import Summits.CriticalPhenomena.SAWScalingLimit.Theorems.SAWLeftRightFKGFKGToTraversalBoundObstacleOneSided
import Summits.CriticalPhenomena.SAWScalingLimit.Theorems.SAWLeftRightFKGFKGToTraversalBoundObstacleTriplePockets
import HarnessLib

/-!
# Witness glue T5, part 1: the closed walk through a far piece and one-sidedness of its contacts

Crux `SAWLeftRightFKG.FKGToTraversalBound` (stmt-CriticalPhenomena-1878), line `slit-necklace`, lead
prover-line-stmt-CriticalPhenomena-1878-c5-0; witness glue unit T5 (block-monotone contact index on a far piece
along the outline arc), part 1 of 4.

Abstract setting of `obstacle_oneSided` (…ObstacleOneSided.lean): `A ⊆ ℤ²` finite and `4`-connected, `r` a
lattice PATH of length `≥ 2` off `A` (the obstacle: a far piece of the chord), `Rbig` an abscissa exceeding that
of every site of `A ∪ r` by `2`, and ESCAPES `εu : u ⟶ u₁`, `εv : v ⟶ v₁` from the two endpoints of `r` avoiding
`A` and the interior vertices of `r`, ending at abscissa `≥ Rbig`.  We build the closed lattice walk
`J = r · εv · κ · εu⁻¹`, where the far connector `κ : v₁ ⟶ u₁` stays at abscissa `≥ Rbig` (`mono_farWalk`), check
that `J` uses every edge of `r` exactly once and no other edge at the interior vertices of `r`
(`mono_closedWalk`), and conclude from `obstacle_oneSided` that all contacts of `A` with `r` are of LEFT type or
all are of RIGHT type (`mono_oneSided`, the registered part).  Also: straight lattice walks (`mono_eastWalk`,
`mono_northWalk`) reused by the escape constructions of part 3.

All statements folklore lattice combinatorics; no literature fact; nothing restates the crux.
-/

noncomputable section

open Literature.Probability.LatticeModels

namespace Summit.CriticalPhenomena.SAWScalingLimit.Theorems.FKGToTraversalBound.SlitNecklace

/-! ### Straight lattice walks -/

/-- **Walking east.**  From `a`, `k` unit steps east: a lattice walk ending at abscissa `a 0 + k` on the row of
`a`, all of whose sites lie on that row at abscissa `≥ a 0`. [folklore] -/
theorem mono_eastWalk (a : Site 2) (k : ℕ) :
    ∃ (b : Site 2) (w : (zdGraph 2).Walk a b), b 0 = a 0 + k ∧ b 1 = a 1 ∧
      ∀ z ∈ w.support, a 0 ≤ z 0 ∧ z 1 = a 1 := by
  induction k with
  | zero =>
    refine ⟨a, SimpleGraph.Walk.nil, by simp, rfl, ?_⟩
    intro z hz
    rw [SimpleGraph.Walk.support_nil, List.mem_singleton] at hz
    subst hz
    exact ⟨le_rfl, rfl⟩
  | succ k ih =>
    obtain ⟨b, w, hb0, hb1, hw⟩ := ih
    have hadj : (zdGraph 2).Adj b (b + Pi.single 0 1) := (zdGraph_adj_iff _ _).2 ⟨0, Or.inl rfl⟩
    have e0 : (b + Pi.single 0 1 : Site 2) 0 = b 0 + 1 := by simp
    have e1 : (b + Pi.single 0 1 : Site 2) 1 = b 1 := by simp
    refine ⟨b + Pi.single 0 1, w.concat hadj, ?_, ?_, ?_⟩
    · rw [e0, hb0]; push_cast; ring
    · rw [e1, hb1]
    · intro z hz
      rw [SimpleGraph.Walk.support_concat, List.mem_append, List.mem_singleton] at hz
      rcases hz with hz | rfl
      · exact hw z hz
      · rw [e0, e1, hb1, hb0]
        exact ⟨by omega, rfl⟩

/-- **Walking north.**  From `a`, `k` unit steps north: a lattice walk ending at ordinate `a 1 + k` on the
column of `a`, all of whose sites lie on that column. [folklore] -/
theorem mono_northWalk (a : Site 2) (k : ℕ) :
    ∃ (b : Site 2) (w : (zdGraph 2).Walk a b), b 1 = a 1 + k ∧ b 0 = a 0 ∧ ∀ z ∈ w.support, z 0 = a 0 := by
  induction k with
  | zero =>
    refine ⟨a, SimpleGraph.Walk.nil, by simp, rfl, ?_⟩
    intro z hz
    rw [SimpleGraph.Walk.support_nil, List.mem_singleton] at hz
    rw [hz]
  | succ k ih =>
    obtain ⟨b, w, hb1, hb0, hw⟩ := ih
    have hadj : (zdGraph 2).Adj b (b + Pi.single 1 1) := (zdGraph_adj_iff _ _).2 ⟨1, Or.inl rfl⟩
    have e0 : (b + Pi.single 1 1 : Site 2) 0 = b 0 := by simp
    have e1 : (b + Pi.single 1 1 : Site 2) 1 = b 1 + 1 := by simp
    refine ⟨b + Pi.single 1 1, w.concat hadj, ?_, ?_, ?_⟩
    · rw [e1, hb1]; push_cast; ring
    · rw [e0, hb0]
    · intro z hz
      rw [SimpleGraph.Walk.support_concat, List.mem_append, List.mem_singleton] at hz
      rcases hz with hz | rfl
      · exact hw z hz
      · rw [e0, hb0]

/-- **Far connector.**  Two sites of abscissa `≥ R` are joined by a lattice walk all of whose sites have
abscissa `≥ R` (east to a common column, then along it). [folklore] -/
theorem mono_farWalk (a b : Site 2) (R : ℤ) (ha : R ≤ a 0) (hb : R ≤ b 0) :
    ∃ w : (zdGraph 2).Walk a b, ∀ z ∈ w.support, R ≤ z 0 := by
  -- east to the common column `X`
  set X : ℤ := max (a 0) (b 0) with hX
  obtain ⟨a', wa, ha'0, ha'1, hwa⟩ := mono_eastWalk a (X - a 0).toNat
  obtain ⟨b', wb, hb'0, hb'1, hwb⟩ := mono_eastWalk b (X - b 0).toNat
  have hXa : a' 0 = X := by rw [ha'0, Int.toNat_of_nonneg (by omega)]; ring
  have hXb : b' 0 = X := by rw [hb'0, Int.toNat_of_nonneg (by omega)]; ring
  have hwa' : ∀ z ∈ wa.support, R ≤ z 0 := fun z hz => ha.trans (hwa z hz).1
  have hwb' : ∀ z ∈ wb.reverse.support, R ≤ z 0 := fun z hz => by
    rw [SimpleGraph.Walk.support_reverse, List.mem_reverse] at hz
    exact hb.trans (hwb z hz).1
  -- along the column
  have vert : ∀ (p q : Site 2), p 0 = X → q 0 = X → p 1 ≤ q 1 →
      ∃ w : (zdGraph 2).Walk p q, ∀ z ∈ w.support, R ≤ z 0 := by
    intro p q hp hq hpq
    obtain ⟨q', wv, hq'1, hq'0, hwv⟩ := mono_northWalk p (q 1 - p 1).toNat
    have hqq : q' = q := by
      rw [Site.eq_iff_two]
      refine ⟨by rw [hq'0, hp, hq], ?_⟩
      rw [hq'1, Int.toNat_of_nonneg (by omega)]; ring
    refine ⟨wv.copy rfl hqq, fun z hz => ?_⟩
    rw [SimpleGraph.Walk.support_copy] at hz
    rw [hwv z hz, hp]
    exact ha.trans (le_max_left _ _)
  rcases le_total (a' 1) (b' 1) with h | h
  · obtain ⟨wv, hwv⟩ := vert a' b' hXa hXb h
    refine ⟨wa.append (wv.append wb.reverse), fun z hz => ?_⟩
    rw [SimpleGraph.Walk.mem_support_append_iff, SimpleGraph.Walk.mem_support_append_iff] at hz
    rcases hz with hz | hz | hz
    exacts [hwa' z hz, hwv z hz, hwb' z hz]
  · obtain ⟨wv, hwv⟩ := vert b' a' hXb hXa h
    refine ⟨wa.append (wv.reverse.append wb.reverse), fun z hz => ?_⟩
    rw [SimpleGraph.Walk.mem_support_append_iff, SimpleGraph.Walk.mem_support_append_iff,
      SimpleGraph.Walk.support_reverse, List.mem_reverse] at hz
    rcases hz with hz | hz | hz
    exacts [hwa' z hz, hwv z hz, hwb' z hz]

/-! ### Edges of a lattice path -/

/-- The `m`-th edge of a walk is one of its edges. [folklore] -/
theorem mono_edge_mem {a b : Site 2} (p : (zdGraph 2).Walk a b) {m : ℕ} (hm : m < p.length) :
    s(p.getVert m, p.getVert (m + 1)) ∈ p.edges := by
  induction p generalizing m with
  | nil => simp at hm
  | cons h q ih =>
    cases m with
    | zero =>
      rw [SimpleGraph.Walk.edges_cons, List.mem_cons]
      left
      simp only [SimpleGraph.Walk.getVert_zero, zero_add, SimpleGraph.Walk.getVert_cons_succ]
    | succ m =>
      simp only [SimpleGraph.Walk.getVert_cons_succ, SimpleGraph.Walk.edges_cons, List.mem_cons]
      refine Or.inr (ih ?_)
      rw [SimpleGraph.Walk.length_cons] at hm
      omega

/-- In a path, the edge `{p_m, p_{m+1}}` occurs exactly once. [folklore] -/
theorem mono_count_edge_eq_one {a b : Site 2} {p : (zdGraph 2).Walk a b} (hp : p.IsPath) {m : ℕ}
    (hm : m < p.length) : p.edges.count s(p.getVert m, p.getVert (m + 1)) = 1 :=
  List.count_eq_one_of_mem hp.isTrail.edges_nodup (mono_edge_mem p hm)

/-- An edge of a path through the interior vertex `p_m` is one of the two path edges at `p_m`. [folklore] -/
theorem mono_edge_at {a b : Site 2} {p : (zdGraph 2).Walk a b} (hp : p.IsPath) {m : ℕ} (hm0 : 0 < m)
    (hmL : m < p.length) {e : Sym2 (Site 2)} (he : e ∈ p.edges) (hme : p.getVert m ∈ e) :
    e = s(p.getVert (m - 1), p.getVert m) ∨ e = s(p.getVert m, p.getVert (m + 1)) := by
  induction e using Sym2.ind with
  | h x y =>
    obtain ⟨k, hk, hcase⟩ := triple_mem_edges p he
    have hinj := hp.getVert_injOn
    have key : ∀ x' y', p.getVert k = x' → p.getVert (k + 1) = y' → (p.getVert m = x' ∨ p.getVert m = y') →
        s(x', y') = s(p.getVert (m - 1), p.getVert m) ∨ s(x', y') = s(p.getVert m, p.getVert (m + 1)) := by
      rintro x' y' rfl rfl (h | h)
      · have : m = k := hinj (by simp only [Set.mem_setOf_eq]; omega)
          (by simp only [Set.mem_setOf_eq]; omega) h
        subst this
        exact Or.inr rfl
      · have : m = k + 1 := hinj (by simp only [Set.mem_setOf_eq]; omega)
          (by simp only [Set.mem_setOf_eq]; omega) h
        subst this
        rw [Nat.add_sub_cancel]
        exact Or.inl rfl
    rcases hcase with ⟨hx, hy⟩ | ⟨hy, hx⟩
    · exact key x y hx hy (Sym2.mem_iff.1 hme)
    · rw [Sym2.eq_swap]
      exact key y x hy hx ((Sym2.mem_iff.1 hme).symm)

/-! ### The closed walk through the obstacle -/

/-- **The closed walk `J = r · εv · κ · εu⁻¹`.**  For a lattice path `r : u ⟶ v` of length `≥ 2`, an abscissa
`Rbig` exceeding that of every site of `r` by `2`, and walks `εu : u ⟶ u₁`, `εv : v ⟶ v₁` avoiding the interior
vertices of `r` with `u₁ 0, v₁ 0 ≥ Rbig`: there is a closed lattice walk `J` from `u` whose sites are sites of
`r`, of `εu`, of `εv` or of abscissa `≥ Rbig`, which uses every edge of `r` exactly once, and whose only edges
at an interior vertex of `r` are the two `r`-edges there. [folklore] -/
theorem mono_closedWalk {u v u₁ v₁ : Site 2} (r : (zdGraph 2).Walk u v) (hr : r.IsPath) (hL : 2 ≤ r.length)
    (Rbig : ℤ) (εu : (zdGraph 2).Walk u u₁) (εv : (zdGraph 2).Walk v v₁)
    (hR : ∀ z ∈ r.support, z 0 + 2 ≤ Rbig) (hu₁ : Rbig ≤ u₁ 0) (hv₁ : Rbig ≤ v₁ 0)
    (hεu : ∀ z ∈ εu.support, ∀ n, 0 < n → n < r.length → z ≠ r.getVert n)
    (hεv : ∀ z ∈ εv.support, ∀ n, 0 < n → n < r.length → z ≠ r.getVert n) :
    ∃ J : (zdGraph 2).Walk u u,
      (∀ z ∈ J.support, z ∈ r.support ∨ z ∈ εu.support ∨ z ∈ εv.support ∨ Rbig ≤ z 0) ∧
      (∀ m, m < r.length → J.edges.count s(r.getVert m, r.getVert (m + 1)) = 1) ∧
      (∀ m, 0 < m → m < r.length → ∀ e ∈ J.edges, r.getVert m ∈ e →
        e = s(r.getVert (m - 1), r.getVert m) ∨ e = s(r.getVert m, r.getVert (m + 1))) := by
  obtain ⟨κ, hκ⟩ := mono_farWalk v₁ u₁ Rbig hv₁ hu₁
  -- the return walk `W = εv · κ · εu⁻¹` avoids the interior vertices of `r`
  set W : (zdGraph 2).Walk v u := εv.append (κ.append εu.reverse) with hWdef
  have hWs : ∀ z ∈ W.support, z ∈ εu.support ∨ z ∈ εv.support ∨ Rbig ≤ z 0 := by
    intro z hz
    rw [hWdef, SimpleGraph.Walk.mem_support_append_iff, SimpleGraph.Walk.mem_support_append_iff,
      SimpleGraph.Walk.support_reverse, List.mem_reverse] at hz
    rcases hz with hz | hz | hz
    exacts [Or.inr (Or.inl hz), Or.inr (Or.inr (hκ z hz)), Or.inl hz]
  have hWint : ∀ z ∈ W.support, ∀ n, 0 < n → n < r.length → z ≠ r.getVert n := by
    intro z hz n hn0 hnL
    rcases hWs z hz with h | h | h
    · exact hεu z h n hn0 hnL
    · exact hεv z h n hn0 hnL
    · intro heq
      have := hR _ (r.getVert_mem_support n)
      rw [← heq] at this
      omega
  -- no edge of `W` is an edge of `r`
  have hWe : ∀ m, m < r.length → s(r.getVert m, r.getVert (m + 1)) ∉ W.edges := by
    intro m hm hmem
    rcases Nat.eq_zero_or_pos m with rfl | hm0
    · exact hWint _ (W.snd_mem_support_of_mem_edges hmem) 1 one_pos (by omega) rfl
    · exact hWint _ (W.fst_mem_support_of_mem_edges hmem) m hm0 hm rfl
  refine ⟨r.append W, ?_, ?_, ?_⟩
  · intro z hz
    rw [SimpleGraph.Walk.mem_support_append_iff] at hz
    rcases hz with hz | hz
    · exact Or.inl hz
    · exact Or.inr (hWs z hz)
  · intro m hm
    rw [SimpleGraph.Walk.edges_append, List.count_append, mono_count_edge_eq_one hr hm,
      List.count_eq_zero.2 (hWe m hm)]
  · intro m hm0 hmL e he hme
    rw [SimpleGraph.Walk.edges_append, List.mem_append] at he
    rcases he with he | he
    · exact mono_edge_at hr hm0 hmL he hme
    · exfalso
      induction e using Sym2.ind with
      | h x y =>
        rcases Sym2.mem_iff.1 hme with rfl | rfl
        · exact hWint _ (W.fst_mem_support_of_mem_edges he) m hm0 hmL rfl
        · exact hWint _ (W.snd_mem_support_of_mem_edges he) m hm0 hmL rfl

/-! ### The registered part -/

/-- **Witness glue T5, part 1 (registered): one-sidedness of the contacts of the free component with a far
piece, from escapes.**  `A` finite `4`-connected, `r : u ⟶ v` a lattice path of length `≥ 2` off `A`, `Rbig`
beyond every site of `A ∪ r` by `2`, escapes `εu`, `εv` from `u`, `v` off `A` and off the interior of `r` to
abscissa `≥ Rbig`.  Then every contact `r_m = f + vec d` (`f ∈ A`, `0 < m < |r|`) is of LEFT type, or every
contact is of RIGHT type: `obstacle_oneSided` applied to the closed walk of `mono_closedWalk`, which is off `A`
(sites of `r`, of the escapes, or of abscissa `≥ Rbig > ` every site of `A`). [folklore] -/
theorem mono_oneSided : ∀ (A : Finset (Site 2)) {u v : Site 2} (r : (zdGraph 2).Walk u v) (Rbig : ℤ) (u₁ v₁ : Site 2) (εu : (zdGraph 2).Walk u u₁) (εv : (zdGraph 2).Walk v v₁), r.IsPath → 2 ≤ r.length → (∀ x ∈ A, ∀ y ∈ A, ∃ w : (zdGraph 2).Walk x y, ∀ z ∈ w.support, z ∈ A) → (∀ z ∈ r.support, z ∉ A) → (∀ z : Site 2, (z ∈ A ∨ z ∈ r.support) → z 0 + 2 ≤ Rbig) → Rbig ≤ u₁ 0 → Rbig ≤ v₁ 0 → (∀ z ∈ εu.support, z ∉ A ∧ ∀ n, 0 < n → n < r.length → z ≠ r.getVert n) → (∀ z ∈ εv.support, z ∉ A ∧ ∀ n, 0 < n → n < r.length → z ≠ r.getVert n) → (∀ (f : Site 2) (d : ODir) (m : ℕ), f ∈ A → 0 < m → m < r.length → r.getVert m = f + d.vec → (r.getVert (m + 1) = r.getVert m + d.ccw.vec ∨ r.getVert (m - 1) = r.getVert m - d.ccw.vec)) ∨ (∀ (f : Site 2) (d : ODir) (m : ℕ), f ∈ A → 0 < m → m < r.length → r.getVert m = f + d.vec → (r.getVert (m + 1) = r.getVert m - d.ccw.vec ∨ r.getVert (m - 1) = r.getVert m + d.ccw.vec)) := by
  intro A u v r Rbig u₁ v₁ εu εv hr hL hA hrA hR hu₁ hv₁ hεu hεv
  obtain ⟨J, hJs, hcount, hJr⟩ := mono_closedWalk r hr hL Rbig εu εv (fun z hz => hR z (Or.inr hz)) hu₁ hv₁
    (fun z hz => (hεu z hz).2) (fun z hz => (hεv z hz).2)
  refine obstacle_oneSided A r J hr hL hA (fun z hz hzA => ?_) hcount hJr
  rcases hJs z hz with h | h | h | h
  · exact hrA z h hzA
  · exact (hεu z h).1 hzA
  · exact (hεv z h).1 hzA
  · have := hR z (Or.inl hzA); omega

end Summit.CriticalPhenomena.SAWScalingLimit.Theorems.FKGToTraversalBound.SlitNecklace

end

------------------------------------------------

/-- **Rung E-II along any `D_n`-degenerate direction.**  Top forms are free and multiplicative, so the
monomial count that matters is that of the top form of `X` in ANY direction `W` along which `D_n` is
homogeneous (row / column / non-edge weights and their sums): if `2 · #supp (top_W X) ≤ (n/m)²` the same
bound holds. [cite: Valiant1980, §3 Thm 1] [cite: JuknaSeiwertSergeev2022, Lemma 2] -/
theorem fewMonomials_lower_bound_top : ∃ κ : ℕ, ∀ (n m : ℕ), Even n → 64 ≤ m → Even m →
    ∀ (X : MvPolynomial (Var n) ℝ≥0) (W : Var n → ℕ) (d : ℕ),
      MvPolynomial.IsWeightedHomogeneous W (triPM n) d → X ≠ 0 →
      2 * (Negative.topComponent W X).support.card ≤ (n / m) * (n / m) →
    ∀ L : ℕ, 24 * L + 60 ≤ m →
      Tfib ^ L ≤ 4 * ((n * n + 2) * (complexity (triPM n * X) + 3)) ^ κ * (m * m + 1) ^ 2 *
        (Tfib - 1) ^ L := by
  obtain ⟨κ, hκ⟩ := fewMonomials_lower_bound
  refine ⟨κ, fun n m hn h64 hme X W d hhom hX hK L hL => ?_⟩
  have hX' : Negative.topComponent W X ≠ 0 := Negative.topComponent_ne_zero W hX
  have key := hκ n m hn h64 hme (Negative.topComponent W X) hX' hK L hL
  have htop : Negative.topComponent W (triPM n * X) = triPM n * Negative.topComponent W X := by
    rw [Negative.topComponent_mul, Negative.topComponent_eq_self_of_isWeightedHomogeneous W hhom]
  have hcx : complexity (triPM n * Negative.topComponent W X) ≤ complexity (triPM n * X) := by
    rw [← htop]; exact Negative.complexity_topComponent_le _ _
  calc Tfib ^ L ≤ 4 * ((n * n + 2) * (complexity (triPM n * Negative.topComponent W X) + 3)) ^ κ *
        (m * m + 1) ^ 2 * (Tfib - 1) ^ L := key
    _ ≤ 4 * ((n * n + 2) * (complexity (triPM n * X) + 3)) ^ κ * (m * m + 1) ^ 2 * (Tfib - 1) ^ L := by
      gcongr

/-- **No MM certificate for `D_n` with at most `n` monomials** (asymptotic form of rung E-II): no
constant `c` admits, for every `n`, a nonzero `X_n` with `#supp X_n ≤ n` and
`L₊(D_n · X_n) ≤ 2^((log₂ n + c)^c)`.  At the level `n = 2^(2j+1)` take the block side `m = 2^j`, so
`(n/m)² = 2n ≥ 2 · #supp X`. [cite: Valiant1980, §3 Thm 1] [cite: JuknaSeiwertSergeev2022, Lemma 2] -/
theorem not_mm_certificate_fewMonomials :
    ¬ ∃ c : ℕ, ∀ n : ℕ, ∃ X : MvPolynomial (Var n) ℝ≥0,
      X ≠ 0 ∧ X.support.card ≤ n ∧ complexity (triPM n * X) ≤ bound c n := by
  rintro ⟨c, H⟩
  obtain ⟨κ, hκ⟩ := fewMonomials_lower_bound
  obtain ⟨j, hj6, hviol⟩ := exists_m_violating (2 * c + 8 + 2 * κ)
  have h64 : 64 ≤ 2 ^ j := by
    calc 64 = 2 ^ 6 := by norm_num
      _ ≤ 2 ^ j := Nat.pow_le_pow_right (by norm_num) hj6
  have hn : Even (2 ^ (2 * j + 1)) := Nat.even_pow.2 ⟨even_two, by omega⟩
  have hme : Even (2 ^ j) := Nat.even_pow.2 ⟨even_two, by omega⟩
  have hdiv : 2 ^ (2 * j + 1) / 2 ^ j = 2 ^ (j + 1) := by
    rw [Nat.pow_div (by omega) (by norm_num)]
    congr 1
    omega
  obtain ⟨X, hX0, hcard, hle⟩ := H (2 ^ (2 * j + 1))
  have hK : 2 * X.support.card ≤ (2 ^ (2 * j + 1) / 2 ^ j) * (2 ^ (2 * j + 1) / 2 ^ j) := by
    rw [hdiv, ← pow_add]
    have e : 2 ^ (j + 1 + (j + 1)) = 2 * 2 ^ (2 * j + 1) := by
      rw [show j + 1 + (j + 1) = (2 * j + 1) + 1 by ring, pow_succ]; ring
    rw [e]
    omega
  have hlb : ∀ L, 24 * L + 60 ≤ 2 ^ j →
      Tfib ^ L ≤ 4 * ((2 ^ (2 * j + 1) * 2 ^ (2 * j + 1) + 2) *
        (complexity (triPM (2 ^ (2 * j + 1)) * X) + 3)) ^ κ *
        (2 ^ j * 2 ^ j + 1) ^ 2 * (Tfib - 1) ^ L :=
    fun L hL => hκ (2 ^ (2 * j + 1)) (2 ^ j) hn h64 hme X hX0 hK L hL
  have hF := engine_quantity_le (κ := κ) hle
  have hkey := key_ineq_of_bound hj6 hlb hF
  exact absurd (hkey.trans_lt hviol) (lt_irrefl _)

------------------------------------------------

* What you have to do: If the string "whose" appears in a line of the entries, report the line.

* Response:
`a`, all of whose sites lie on that row at abscissa `≥ a 0`. [folklore] -/
column of `a`, all of whose sites lie on that column. [folklore] -/
/-- **Far connector.**  Two sites of abscissa `≥ R` are joined by a lattice walk all of whose sites have
vertices of `r` with `u₁ 0, v₁ 0 ≥ Rbig`: there is a closed lattice walk `J` from `u` whose sites are sites of
`r`, of `εu`, of `εv` or of abscissa `≥ Rbig`, which uses every edge of `r` exactly once, and whose only edges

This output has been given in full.